Иначе говоря, я придумал для себя тайную игру, в которую мог играть долгими часами, не двигаясь с места, не произнося ни слова, не нуждаясь ни в каких подручных средствах, даже в карандаше и бумаге: я разглядывал незнакомых людей в кафе и пытался угадать – по их одежде и жестам, по газете, которую они читали, по еде, которую они заказали, – кто они, откуда прибыли, чем они вообще занимаются, чем занимались перед тем, как прийти в это кафе, куда направятся отсюда. По выражению лица женщины я пытался представить, о чем она думает, чему улыбается; о чем вспоминает худощавый парень в кепке, не сводящий глаз с входной двери и испытывающий разочарование всякий раз, когда входит новый посетитель. И как выглядит та, которую он с нетерпением ждет? А еще я ловил обрывки разговоров. Я вытягивал шею, чтобы увидеть, что человек читает. Гадал, кто в кафе ненадолго, а кто расположился на часы.

Я придумывал посетителям кафе запутанные истории.

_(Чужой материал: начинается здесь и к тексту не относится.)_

omit [Module ℂ W] in
/-- Additivity of a bi-additive form over finite sums, second slot.
[cite: HoffmanKunze1971LinearAlgebra, §8.1 (inner products, linearity)] -/
theorem UnitaryTriple.sum_right {s : W → W → ℂ} (hadd : ∀ x y z, s (x + y) z = s x z + s y z)
    (hsymm : ∀ x y, s y x = starRingEnd ℂ (s x y)) {ι : Type*} (t : Finset ι) (f : ι → W) (x : W) :
    s x (∑ i ∈ t, f i) = ∑ i ∈ t, s x (f i) := by
  classical
  obtain ⟨haddr, h0r, -, -, -, -, -⟩ := UnitaryTwoOdd.herm_right hadd hsymm
  induction t using Finset.induction_on with
  | empty => rw [Finset.sum_empty, Finset.sum_empty, h0r]
  | insert a t ha ih => rw [Finset.sum_insert ha, Finset.sum_insert ha, haddr, ih]

/-- `x² = 1 ⟹ (−x)² = 1` in a ring (the involution `−ι` of a Levi instance).
[cite: HoffmanKunze1971LinearAlgebra, §6.7 (involutions and projections)] -/
theorem UnitaryTriple.neg_mul_neg_eq_one_of {R : Type*} [Ring R] {x : R} (h : x * x = 1) : (-x) * (-x) = 1 := by
  rw [neg_mul_neg, h]
/-!
# The Abel–Jacobi map is a closed immersion (Milne, *Jacobian Varieties*, §2 Prop. 2.3)

Layer `Literature/AlgebraicGeometry/Motives`, namespaces `….Motives.WeilJacobian` (§1–§4, Weil's data) and
`….Motives.Jacobian` (§5).  THEOREMS ONLY (no definition, no named fact, no instance, sorry-free).

Milne, *Jacobian Varieties* §2, Prop. 2.3: «The map `f^P : C → J` is a closed immersion»; printed proof:
injective on points (for `g > 0` no two distinct points are linearly equivalent) and injective on tangent
vectors (via `Γ(C, Ω¹(−Q)) ⊊ Γ(C, Ω¹)`).  The tree had everything but the infinitesimal clause: injectivity on
points and on the underlying space, finiteness, and the reduction to «`f^P` is a monomorphism»
(★ `Motives/JacobianAbelJacobiInjective`, eds. 1–5), leaving the NAMED FACT `Milne1986_abelJacobi_isClosedImmersion`
(★ `Motives/JacobianAbelJacobiTranslates`).  This file proves the proposition over an ALGEBRAICALLY CLOSED field
of characteristic `0` (in particular over `ℂ`, the case of every consumer of the named fact) WITHOUT differential
forms, through WEIL'S CHART: near each point, a translate of `f` is the composite

  `C ─s_{τ'}→ Cᵍ ─mk→ C^{(g)} ⊇ W ─f^{(g)}→ J`,   `s_{τ'}(x) = (τ'₀, …, x, …, τ'_{g−1})`,

with `s_{τ'}` a section of `pr_{j₀}` (closed immersion), `mk` ÉTALE off the big diagonal (★
`RelativeSpec/GeometricQuotientEtaleOnFreeLocus`, SGA 1 V 2.6), `W = {ℓ = 1}` Weil's chart and `f^{(g)}|_W` an OPEN
IMMERSION (★ `WeilJacobian.isOpenImmersion_chartWOpens_ι_comp`, Milne Thm. 5.1 (a)); so `f` is formally
unramified, and «finite + unramified + injective on points ⇒ closed immersion» (★
`Morphisms/ClosedImmersionOfFiniteUnramified`, Hartshorne II 7.3's criterion) concludes.  The auxiliary tuple `τ'`
through `Q = τ'_{j₀}` needs `g − 1` further DISTINCT points with `ℓ(Q + Σ τ'ⱼ) = 1` (★
`FunctionFieldNonspecialDivisorsThroughPoint`, Milne Lemma 5.2 (b) pointed).

* §1–§3 (the tuple section, the general locus off the big diagonal, local unramifiedness of Weil's `f`) are ★
  `Motives/WeilJacobianAbelJacobiUnramified` (`exists_opens_formallyUnramified_fJ`).
* §4 `exists_injective_tuple_ell_eq_one` (good tuples through every `K`-point, `g = genus ≥ 1`),
  **`formallyUnramified_fJ_left`** (the neighbourhoods cover `C`: every closed point is a `K`-point, `C` is
  Jacobson; unramifiedness is local at the source), **`formallyUnramified_abelJacobi_left`** (every Jacobian, every
  base point: `𝒥.J ≅ Jac`, ★ `exists_iso_abelJacobi_comp_eq_fJ`; change of base point = translation, ★
  `abelJacobi_eq_mul_const`).
* §5 **`Jacobian.isClosedImmersion_abelJacobi`** (`K = K̄`, `char K = 0`, `1 ≤ curveGenus C`, `C` integral smooth
  proper projective; Weil's data discharged as in ★ `Jacobian.dim_eq_curveGenus`) and
  **`Jacobian.isClosedImmersion_abelJacobi_of_isSmoothProjective`** (over `ℂ`, `IsSmoothProjective 1 C`,
  `1 ≤ dim J` — literally the body of `Milne1986_abelJacobi_isClosedImmersion` at `k = ℂ`).
  -- TODO(general form): arbitrary base fields (Galois descent), positive characteristic; then the `def … : Prop`
  -- `Milne1986_abelJacobi_isClosedImmersion` can be replaced by a theorem (DEF desk: 2 consumers, both over ℂ).

Cell `hodgecm-mathlib` (D-0151), count-neutral capital (census `A-provers/A-p12/g11/CENSUS-MilneProp23-TangentClause.A-p12g11.md`).
HC_CM is proved only modulo the 7 printed citations until rung 0 closes; this file discharges none of them.

Mathlib searched (pin): `FormallyUnramified.of_comp`, `IsZariskiLocalAtSource.of_iSup_eq_top`,
`IsClosedImmersion.of_comp` (sections of separated morphisms), `pullback.isIso_diagonal_iff` /
`[Mono f] → IsIso (diagonal f)` (closed immersions are unramified), `IsOpenImmersion.lift(_fac)`,
`nonempty_inter_closedPoints`, `Fin.insertNth_apply_same/succAbove`, `Fin.eq_self_or_eq_succAbove` (all used).

## References

* J. S. Milne, *Jacobian Varieties*, in G. Cornell, J. H. Silverman (eds.), *Arithmetic Geometry* (Storrs 1984),
  Springer 1986, Ch. VII: §2 Prop. 2.3, §5 Thm. 5.1 (a), Lemma 5.2, §6 Lemma 6.7, Remark 6.5, §7 Thm. 7.1.
  [Milne1986JacobianVarieties]
* R. Hartshorne, *Algebraic Geometry* (1977), II Prop. 7.3. [Hartshorne1977]
* A. Grothendieck, *SGA 1*, Exp. V Prop. 2.6. [SGA1]
-/

set_option autoImplicit false
omit [∀ g : (UnitaryGroup.cmDatum L 3 H').Adelic, MeasurableSpace ((UnitaryGroup.cmDatum L 3 H').Adelic ⧸ Subgroup.centralizer ({g} : Set (UnitaryGroup.cmDatum L 3 H').Adelic))]
  [∀ g : (UnitaryGroup.cmDatum L 3 H').Adelic, BorelSpace ((UnitaryGroup.cmDatum L 3 H').Adelic ⧸ Subgroup.centralizer ({g} : Set (UnitaryGroup.cmDatum L 3 H').Adelic))]
  [MeasurableSpace (UnitaryGroup.cmDatum L 3 H').Adelic] [BorelSpace (UnitaryGroup.cmDatum L 3 H').Adelic]
  [∀ γ : (UnitaryGroup.cmDatum L 3 H').Adelic, MeasurableSpace (↥(Subgroup.centralizer ({γ} : Set (UnitaryGroup.cmDatum L 3 H').Adelic)) ⧸
      ((UnitaryGroup.cmDatum L 3 H').quotientSubgroup ⊓ Subgroup.centralizer ({γ} : Set (UnitaryGroup.cmDatum L 3 H').Adelic)).subgroupOf (Subgroup.centralizer ({γ} : Set (UnitaryGroup.cmDatum L 3 H').Adelic)))]
  [∀ γ : (UnitaryGroup.cmDatum L 3 H').Adelic, BorelSpace (↥(Subgroup.centralizer ({γ} : Set (UnitaryGroup.cmDatum L 3 H').Adelic)) ⧸
      ((UnitaryGroup.cmDatum L 3 H').quotientSubgroup ⊓ Subgroup.centralizer ({γ} : Set (UnitaryGroup.cmDatum L 3 H').Adelic)).subgroupOf (Subgroup.centralizer ({γ} : Set (UnitaryGroup.cmDatum L 3 H').Adelic)))]
  hCcl
  [∀ γ : (UnitaryGroup.cmDatum L 3 H').Adelic, (count : Measure ↥(((UnitaryGroup.cmDatum L 3 H').quotientSubgroup ⊓ Subgroup.centralizer ({γ} : Set (UnitaryGroup.cmDatum L 3 H').Adelic)).subgroupOf
      (Subgroup.centralizer ({γ} : Set (UnitaryGroup.cmDatum L 3 H').Adelic)))).IsHaarMeasure] in
set_option maxHeartbeats 16000000 in
set_option synthInstance.maxHeartbeats 800000 in
-- HB: statement elaboration of the organ's frame prefix (`hCTM`, `hACS`) on the concrete carriers — the letter's own budget (★ p844690)
/-- **ORGAN O6 «κ-TRANSPORT» (LH5 skeleton v1 `stub_kappaBlock_transport`, VERBATIM).**  At the letter's frame (binders `hK hanis Sbad Δ mH mG m′ m mHi t′ t tH hherm hCTM hACS`, then
partners `tGs` and TWO finite families `mGs₀`, `mGs`): if both are (Q-fin) Weil families of `νG_v` by `tGs v` on the singular guard, the κ-BLOCK-TF of ★ `TamagawaSingularMembersFinTFCovol`
((κ-loc) ∧ (κ-arch) ∧ (κ-sign), token for token) passes from `mGs₀` to `mGs` with the SAME constants: (κ-loc) reads the members only through `localStableOrbitalIntegral … (mGs v) f (γ₀)_v`, a
sum over classes stably conjugate to `(γ₀)_v`, all guarded by the non-regular `γ₀` itself (★ `corresponds_self_iff`), where the two families coincide
(`IsQuotientOf.apply_eq_of_isQuotientOf`); (κ-arch), (κ-sign) do not read them. [cite: Rogawski1990, §4.1 (4.1.1) p. 39; §4.3 (4.3.1) pp. 43–44; §5.4 p. 72; §8.2 Prop. 8.2.1 (a), (b) pp. 117–118]
[cite: DeitmarEchterhoff2014, Thm. 1.5.3] -/
theorem kappaBlockTF_of_isQuotientOf_of_isQuotientOf :
    ∀ (hK : ∀ v : HeightOneSpectrum (𝓞 ↥(maximalRealSubfield L)), νG v (UnitaryGroup.cmLocalIntegralLevel L 3 H' v : Set ((UnitaryGroup.cmDatum L 3 H').Local v)) = 1)
  (hanis : ∀ x : Fin 3 → L, hermForm (cmConjRingHom L) H' x x = 0 → x = 0)
  (Sbad : Finset (HeightOneSpectrum (𝓞 ↥(maximalRealSubfield L))))
      (Δ : ∀ v : HeightOneSpectrum (𝓞 ↥(maximalRealSubfield L)), LocalTransferFactor L H' v)
      (mH : ∀ v : HeightOneSpectrum (𝓞 ↥(maximalRealSubfield L)),
        OrbitalMeasureFamily ((UnitaryGroup.cmDatum L 2 (Matrix.of fun i j : Fin 2 => if i.val + j.val + 1 = 2 then (1 : L) else 0)).Local v ×
          (UnitaryGroup.cmDatum L 1 (Matrix.of fun i j : Fin 1 => if i.val + j.val + 1 = 1 then (1 : L) else 0)).Local v))
      (mG : ∀ v : HeightOneSpectrum (𝓞 ↥(maximalRealSubfield L)), OrbitalMeasureFamily ((UnitaryGroup.cmDatum L 3 H').Local v))
  (m' : OrbitalMeasureFamily (UnitaryGroup.arch (↥(maximalRealSubfield L)) L (IsCMField.complexConj L) 3 H'))
        (m : OrbitalMeasureFamily (UnitaryGroup.arch (↥(maximalRealSubfield L)) L (IsCMField.complexConj L) 3
          (Matrix.of fun i j : Fin 3 => if i.val + j.val + 1 = 3 then (1 : L) else 0)))
        (mHi : OrbitalMeasureFamily (UnitaryGroup.arch (↥(maximalRealSubfield L)) L (IsCMField.complexConj L) 2
            (Matrix.of fun i j : Fin 2 => if i.val + j.val + 1 = 2 then (1 : L) else 0) ×
          UnitaryGroup.arch (↥(maximalRealSubfield L)) L (IsCMField.complexConj L) 1
            (Matrix.of fun i j : Fin 1 => if i.val + j.val + 1 = 1 then (1 : L) else 0)))
        (t' : ∀ γ' : UnitaryGroup.arch (↥(maximalRealSubfield L)) L (IsCMField.complexConj L) 3 H',
          Measure (Subgroup.centralizer ({γ'} : Set (UnitaryGroup.arch (↥(maximalRealSubfield L)) L (IsCMField.complexConj L) 3 H'))))
        (t : ∀ γ : UnitaryGroup.arch (↥(maximalRealSubfield L)) L (IsCMField.complexConj L) 3
            (Matrix.of fun i j : Fin 3 => if i.val + j.val + 1 = 3 then (1 : L) else 0),
          Measure (Subgroup.centralizer ({γ} : Set (UnitaryGroup.arch (↥(maximalRealSubfield L)) L (IsCMField.complexConj L) 3
            (Matrix.of fun i j : Fin 3 => if i.val + j.val + 1 = 3 then (1 : L) else 0)))))
        (tH : ∀ γH : UnitaryGroup.arch (↥(maximalRealSubfield L)) L (IsCMField.complexConj L) 2
              (Matrix.of fun i j : Fin 2 => if i.val + j.val + 1 = 2 then (1 : L) else 0) ×
            UnitaryGroup.arch (↥(maximalRealSubfield L)) L (IsCMField.complexConj L) 1
              (Matrix.of fun i j : Fin 1 => if i.val + j.val + 1 = 1 then (1 : L) else 0),
          Measure (Subgroup.centralizer ({γH} : Set (UnitaryGroup.arch (↥(maximalRealSubfield L)) L (IsCMField.complexConj L) 2
              (Matrix.of fun i j : Fin 2 => if i.val + j.val + 1 = 2 then (1 : L) else 0) ×
            UnitaryGroup.arch (↥(maximalRealSubfield L)) L (IsCMField.complexConj L) 1
              (Matrix.of fun i j : Fin 1 => if i.val + j.val + 1 = 1 then (1 : L) else 0)))))
    (hherm : (H'.map (cmConjRingHom L)).transpose = H')
    (hCTM : CanonicalTransferMatrix L H' Tinf.Δ νH νG Sbad Δ mH mG)
    (hACS : ArchCanonicalSingularMatrix L H' Tinf νGi νqi νHi hanis m' m mHi t' t tH),
    ∀ (tGs : ∀ (v : HeightOneSpectrum (𝓞 ↥(maximalRealSubfield L))) (γ : (UnitaryGroup.cmDatum L 3 H').Local v), Measure ↥(Subgroup.centralizer ({γ} : Set ((UnitaryGroup.cmDatum L 3 H').Local v))))
      (mGs₀ : ∀ v : HeightOneSpectrum (𝓞 ↥(maximalRealSubfield L)), OrbitalMeasureFamily ((UnitaryGroup.cmDatum L 3 H').Local v))
      (mGs : ∀ v : HeightOneSpectrum (𝓞 ↥(maximalRealSubfield L)), OrbitalMeasureFamily ((UnitaryGroup.cmDatum L 3 H').Local v)),
      -- (Q-fin) for `mGs₀` and for `mGs` (same partners `tGs`)
      (∀ v, (mGs₀ v).IsQuotientOf (fun x : (UnitaryGroup.cmDatum L 3 H').Local v => ∃ γ₀ : (UnitaryGroup.cmDatum L 3 H').Rational, ¬ IsRegularElt (γ₀.val : GL (Fin 3) L) ∧
            Corresponds (UnitaryGroup.conjLocal L (IsCMField.complexConj L) v)
              ((UnitaryGroup.adelicForm L 3 H').map (UnitaryGroup.adeleToLocal L v))
              ((UnitaryGroup.adelicForm L 3 H').map (UnitaryGroup.adeleToLocal L v))
              ((UnitaryGroup.cmDatum L 3 H').toLocal v ((UnitaryGroup.cmDatum L 3 H').toAdelic γ₀)) x) (νG v) (tGs v)) →
      (∀ v, (mGs v).IsQuotientOf (fun x : (UnitaryGroup.cmDatum L 3 H').Local v => ∃ γ₀ : (UnitaryGroup.cmDatum L 3 H').Rational, ¬ IsRegularElt (γ₀.val : GL (Fin 3) L) ∧
            Corresponds (UnitaryGroup.conjLocal L (IsCMField.complexConj L) v)
              ((UnitaryGroup.adelicForm L 3 H').map (UnitaryGroup.adeleToLocal L v))
              ((UnitaryGroup.adelicForm L 3 H').map (UnitaryGroup.adeleToLocal L v))
              ((UnitaryGroup.cmDatum L 3 H').toLocal v ((UnitaryGroup.cmDatum L 3 H').toAdelic γ₀)) x) (νG v) (tGs v)) →
      -- κ-BLOCK-TF VERBATIM for `mGs₀` ⟹ κ-BLOCK-TF VERBATIM for `mGs`
      (∀ (γ₀ : (UnitaryGroup.cmDatum L 3 H').Rational) (e₁ e₂ : L), e₁ ≠ e₂ →
        ((((γ₀ : unitaryGroup (cmConjRingHom L) H').val : GL (Fin 3) L) : Matrix (Fin 3) (Fin 3) L) - e₁ • (1 : Matrix (Fin 3) (Fin 3) L)) * ((((γ₀ : unitaryGroup (cmConjRingHom L) H').val : GL (Fin 3) L) : Matrix (Fin 3) (Fin 3) L) - e₂ • (1 : Matrix (Fin 3) (Fin 3) L)) = 0 →
        (¬ ∃ ζ : L, (((γ₀ : unitaryGroup (cmConjRingHom L) H').val : GL (Fin 3) L) : Matrix (Fin 3) (Fin 3) L) = ζ • (1 : Matrix (Fin 3) (Fin 3) L)) →
        (((γ₀ : unitaryGroup (cmConjRingHom L) H').val : GL (Fin 3) L) : Matrix (Fin 3) (Fin 3) L).charpoly =
          (Polynomial.X - Polynomial.C e₁) ^ 2 * (Polynomial.X - Polynomial.C e₂) →
        ∀ (γH : (UnitaryGroup.cmDatum L 2 (Matrix.of fun i j : Fin 2 => if i.val + j.val + 1 = 2 then (1 : L) else 0)).Rational ×
            (UnitaryGroup.cmDatum L 1 (Matrix.of fun i j : Fin 1 => if i.val + j.val + 1 = 1 then (1 : L) else 0)).Rational),
          (((γH.1 : unitaryGroup (cmConjRingHom L) (Matrix.of fun i j : Fin 2 => if i.val + j.val + 1 = 2 then (1 : L) else 0)).val : GL (Fin 2) L) : Matrix (Fin 2) (Fin 2) L) =
            e₁ • (1 : Matrix (Fin 2) (Fin 2) L) →
          (((γH.2 : unitaryGroup (cmConjRingHom L) (Matrix.of fun i j : Fin 1 => if i.val + j.val + 1 = 1 then (1 : L) else 0)).val : GL (Fin 1) L) : Matrix (Fin 1) (Fin 1) L) 0 0 = e₂ →
          ∃ (c : HeightOneSpectrum (𝓞 ↥(maximalRealSubfield L)) → ℂ) (cinf : ℂ), (∀ v, c v ≠ 0) ∧ cinf ≠ 0 ∧
            (∀ (v : HeightOneSpectrum (𝓞 ↥(maximalRealSubfield L)))
                  (fH : (UnitaryGroup.cmDatum L 2 (Matrix.of fun i j : Fin 2 => if i.val + j.val + 1 = 2 then (1 : L) else 0)).Local v × (UnitaryGroup.cmDatum L 1 (Matrix.of fun i j : Fin 1 => if i.val + j.val + 1 = 1 then (1 : L) else 0)).Local v → ℂ) (f : (UnitaryGroup.cmDatum L 3 H').Local v → ℂ),
                IsLocSmooth f → IsLocSmooth fH → IsLocalDeltaTransfer L H' v (Δ v) (mH v) (mG v) fH f →
                localStableOrbitalIntegral L 3 H' v (mGs₀ v) f ((UnitaryGroup.cmDatum L 3 H').toLocal v ((UnitaryGroup.cmDatum L 3 H').toAdelic γ₀)) =
                  c v * fH ((UnitaryGroup.cmDatum L 2 (Matrix.of fun i j : Fin 2 => if i.val + j.val + 1 = 2 then (1 : L) else 0)).toLocal v ((UnitaryGroup.cmDatum L 2 (Matrix.of fun i j : Fin 2 => if i.val + j.val + 1 = 2 then (1 : L) else 0)).toAdelic γH.1),
                    (UnitaryGroup.cmDatum L 1 (Matrix.of fun i j : Fin 1 => if i.val + j.val + 1 = 1 then (1 : L) else 0)).toLocal v ((UnitaryGroup.cmDatum L 1 (Matrix.of fun i j : Fin 1 => if i.val + j.val + 1 = 1 then (1 : L) else 0)).toAdelic γH.2))) ∧
            (∀ (aH : UnitaryGroup.arch (↥(maximalRealSubfield L)) L (IsCMField.complexConj L) 2 (Matrix.of fun i j : Fin 2 => if i.val + j.val + 1 = 2 then (1 : L) else 0) ×
                    UnitaryGroup.arch (↥(maximalRealSubfield L)) L (IsCMField.complexConj L) 1 (Matrix.of fun i j : Fin 1 => if i.val + j.val + 1 = 1 then (1 : L) else 0) → ℂ)
                  (a : UnitaryGroup.arch (↥(maximalRealSubfield L)) L (IsCMField.complexConj L) 3 H' → ℂ),
                ArchSmooth L 3 H' a → ArchSmooth₂ L aH → IsArchDeltaTransfer L H' Tinf mHi m' aH a →
                archStableOrbitalIntegral L 3 H' (Literature.NumberTheory.Weil1964.UnitaryArchTopForm.archSingularTopFormFamily L H' νGi) a (cmRationalToArch L 3 H' γ₀) =
                  cinf * aH (cmRationalToArch L 2 (Matrix.of fun i j : Fin 2 => if i.val + j.val + 1 = 2 then (1 : L) else 0) γH.1, cmRationalToArch L 1 (Matrix.of fun i j : Fin 1 => if i.val + j.val + 1 = 1 then (1 : L) else 0) γH.2)) ∧
            (∀ S_c : Finset (HeightOneSpectrum (𝓞 ↥(maximalRealSubfield L))), (∀ v ∉ S_c, c v = 1) →
                ∃ r : ℝ, 0 < r ∧ cinf * ∏ v ∈ S_c, c v = (r : ℂ))) →
      (∀ (γ₀ : (UnitaryGroup.cmDatum L 3 H').Rational) (e₁ e₂ : L), e₁ ≠ e₂ →
        ((((γ₀ : unitaryGroup (cmConjRingHom L) H').val : GL (Fin 3) L) : Matrix (Fin 3) (Fin 3) L) - e₁ • (1 : Matrix (Fin 3) (Fin 3) L)) * ((((γ₀ : unitaryGroup (cmConjRingHom L) H').val : GL (Fin 3) L) : Matrix (Fin 3) (Fin 3) L) - e₂ • (1 : Matrix (Fin 3) (Fin 3) L)) = 0 →
        (¬ ∃ ζ : L, (((γ₀ : unitaryGroup (cmConjRingHom L) H').val : GL (Fin 3) L) : Matrix (Fin 3) (Fin 3) L) = ζ • (1 : Matrix (Fin 3) (Fin 3) L)) →
        (((γ₀ : unitaryGroup (cmConjRingHom L) H').val : GL (Fin 3) L) : Matrix (Fin 3) (Fin 3) L).charpoly =
          (Polynomial.X - Polynomial.C e₁) ^ 2 * (Polynomial.X - Polynomial.C e₂) →
        ∀ (γH : (UnitaryGroup.cmDatum L 2 (Matrix.of fun i j : Fin 2 => if i.val + j.val + 1 = 2 then (1 : L) else 0)).Rational ×
            (UnitaryGroup.cmDatum L 1 (Matrix.of fun i j : Fin 1 => if i.val + j.val + 1 = 1 then (1 : L) else 0)).Rational),
          (((γH.1 : unitaryGroup (cmConjRingHom L) (Matrix.of fun i j : Fin 2 => if i.val + j.val + 1 = 2 then (1 : L) else 0)).val : GL (Fin 2) L) : Matrix (Fin 2) (Fin 2) L) =
            e₁ • (1 : Matrix (Fin 2) (Fin 2) L) →
          (((γH.2 : unitaryGroup (cmConjRingHom L) (Matrix.of fun i j : Fin 1 => if i.val + j.val + 1 = 1 then (1 : L) else 0)).val : GL (Fin 1) L) : Matrix (Fin 1) (Fin 1) L) 0 0 = e₂ →
          ∃ (c : HeightOneSpectrum (𝓞 ↥(maximalRealSubfield L)) → ℂ) (cinf : ℂ), (∀ v, c v ≠ 0) ∧ cinf ≠ 0 ∧
            (∀ (v : HeightOneSpectrum (𝓞 ↥(maximalRealSubfield L)))
                  (fH : (UnitaryGroup.cmDatum L 2 (Matrix.of fun i j : Fin 2 => if i.val + j.val + 1 = 2 then (1 : L) else 0)).Local v × (UnitaryGroup.cmDatum L 1 (Matrix.of fun i j : Fin 1 => if i.val + j.val + 1 = 1 then (1 : L) else 0)).Local v → ℂ) (f : (UnitaryGroup.cmDatum L 3 H').Local v → ℂ),
                IsLocSmooth f → IsLocSmooth fH → IsLocalDeltaTransfer L H' v (Δ v) (mH v) (mG v) fH f →
                localStableOrbitalIntegral L 3 H' v (mGs v) f ((UnitaryGroup.cmDatum L 3 H').toLocal v ((UnitaryGroup.cmDatum L 3 H').toAdelic γ₀)) =
                  c v * fH ((UnitaryGroup.cmDatum L 2 (Matrix.of fun i j : Fin 2 => if i.val + j.val + 1 = 2 then (1 : L) else 0)).toLocal v ((UnitaryGroup.cmDatum L 2 (Matrix.of fun i j : Fin 2 => if i.val + j.val + 1 = 2 then (1 : L) else 0)).toAdelic γH.1),
                    (UnitaryGroup.cmDatum L 1 (Matrix.of fun i j : Fin 1 => if i.val + j.val + 1 = 1 then (1 : L) else 0)).toLocal v ((UnitaryGroup.cmDatum L 1 (Matrix.of fun i j : Fin 1 => if i.val + j.val + 1 = 1 then (1 : L) else 0)).toAdelic γH.2))) ∧
            (∀ (aH : UnitaryGroup.arch (↥(maximalRealSubfield L)) L (IsCMField.complexConj L) 2 (Matrix.of fun i j : Fin 2 => if i.val + j.val + 1 = 2 then (1 : L) else 0) ×
                    UnitaryGroup.arch (↥(maximalRealSubfield L)) L (IsCMField.complexConj L) 1 (Matrix.of fun i j : Fin 1 => if i.val + j.val + 1 = 1 then (1 : L) else 0) → ℂ)
                  (a : UnitaryGroup.arch (↥(maximalRealSubfield L)) L (IsCMField.complexConj L) 3 H' → ℂ),
                ArchSmooth L 3 H' a → ArchSmooth₂ L aH → IsArchDeltaTransfer L H' Tinf mHi m' aH a →
                archStableOrbitalIntegral L 3 H' (Literature.NumberTheory.Weil1964.UnitaryArchTopForm.archSingularTopFormFamily L H' νGi) a (cmRationalToArch L 3 H' γ₀) =
                  cinf * aH (cmRationalToArch L 2 (Matrix.of fun i j : Fin 2 => if i.val + j.val + 1 = 2 then (1 : L) else 0) γH.1, cmRationalToArch L 1 (Matrix.of fun i j : Fin 1 => if i.val + j.val + 1 = 1 then (1 : L) else 0) γH.2)) ∧
            (∀ S_c : Finset (HeightOneSpectrum (𝓞 ↥(maximalRealSubfield L))), (∀ v ∉ S_c, c v = 1) →
                ∃ r : ℝ, 0 < r ∧ cinf * ∏ v ∈ S_c, c v = (r : ℂ))) := by
  intro hK hanis Sbad Δ mH mG m' m mHi t' t tH hherm hCTM hACS tGs mGs₀ mGs hQ₀ hQ hκ γ₀ e₁ e₂ hne hmul hnc hchar γH hγH1 hγH2
  obtain ⟨c, cinf, hc, hcinf, hloc, harch, hsign⟩ := hκ γ₀ e₁ e₂ hne hmul hnc hchar γH hγH1 hγH2
  refine ⟨c, cinf, hc, hcinf, fun v fH f hf hfH htr => ?_, harch, hsign⟩
  have hreg : ¬ IsRegularElt (γ₀.val : GL (Fin 3) L) := not_isRegularElt_of_charpoly_eq_sq_mul_aux _ e₁ e₂ hchar
  have key : localStableOrbitalIntegral L 3 H' v (mGs v) f ((UnitaryGroup.cmDatum L 3 H').toLocal v ((UnitaryGroup.cmDatum L 3 H').toAdelic γ₀)) =
      localStableOrbitalIntegral L 3 H' v (mGs₀ v) f ((UnitaryGroup.cmDatum L 3 H').toLocal v ((UnitaryGroup.cmDatum L 3 H').toAdelic γ₀)) :=
    stableOrbitalIntegralRel_eq_of_isQuotientOf (hQ v) (hQ₀ v) _ f _ fun x hx => ⟨γ₀, hreg, hx⟩
  rw [key]
  exact hloc v fH f hf hfH htr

Вот женщина с глубоким декольте, сидящая за угловым столиком в клубах густого дыма. Губы ее горько поджаты, она курит в одиночестве, и уже в третий раз в течение часа – если судить по большим часам на стене над стойкой – она наведывается в туалет, возвращается и сидит перед сиротливой чашкой, курит сигарету за сигаретой, вставляя их в коричневый мундштук, и украдкой поглядывает на смуглого человека в пальто, что сидит у самой вешалки. Как-то она даже встала, подошла к человеку в пальто, наклонилась к нему и что-то коротко произнесла, в ответ он лишь слегка наклонил голову, а она вернулась на свое место и снова принялась дымить. Как же много возможностей для истолкования этой сцены. До чего же богат – до головокружения – калейдоскоп сюжетов и историй, которые можно сложить из этих осколков! А она, возможно, просто попросила у человека в пальто газету, когда он закончит ее читать.

Глаза мои тщетно пытались не смотреть на роскошный бюст курильщицы, но стоило мне зажмуриться, как грудь ее оказывалась передо мной вплотную, я ощущал ее тепло, погружал в нее лицо. Коленки у меня начинали подрагивать. Эта женщина наверняка ждет возлюбленного, забывшего о свидании, вот почему она в отчаянии все курит и курит, снова и снова заказывает кофе – чтобы превозмочь рыдания, сдавливающие ей горло. Время от времени она исчезает в дамской комнате, чтобы под слоем пудры скрыть следы слез…

А вот человеку в пальто официант подает сейчас рюмочку ликера, чтобы заглушил тот свое горе: его жена сбежала с молодым любовником. Быть может, жена и любовник плывут прямо сейчас на роскошном корабле, танцуют, прижавшись друг к другу, в свете луны. Мечтательная музыка (такую слышал я в кинотеатре “Эдисон”) обволакивает танцующих, которые держат путь в самые фешенебельные, самые развратные в мире края – в Санкт-Мориц, или Сан-Марино, или Сан-Франциско, или Сан-Паулу, или Сан-Суси.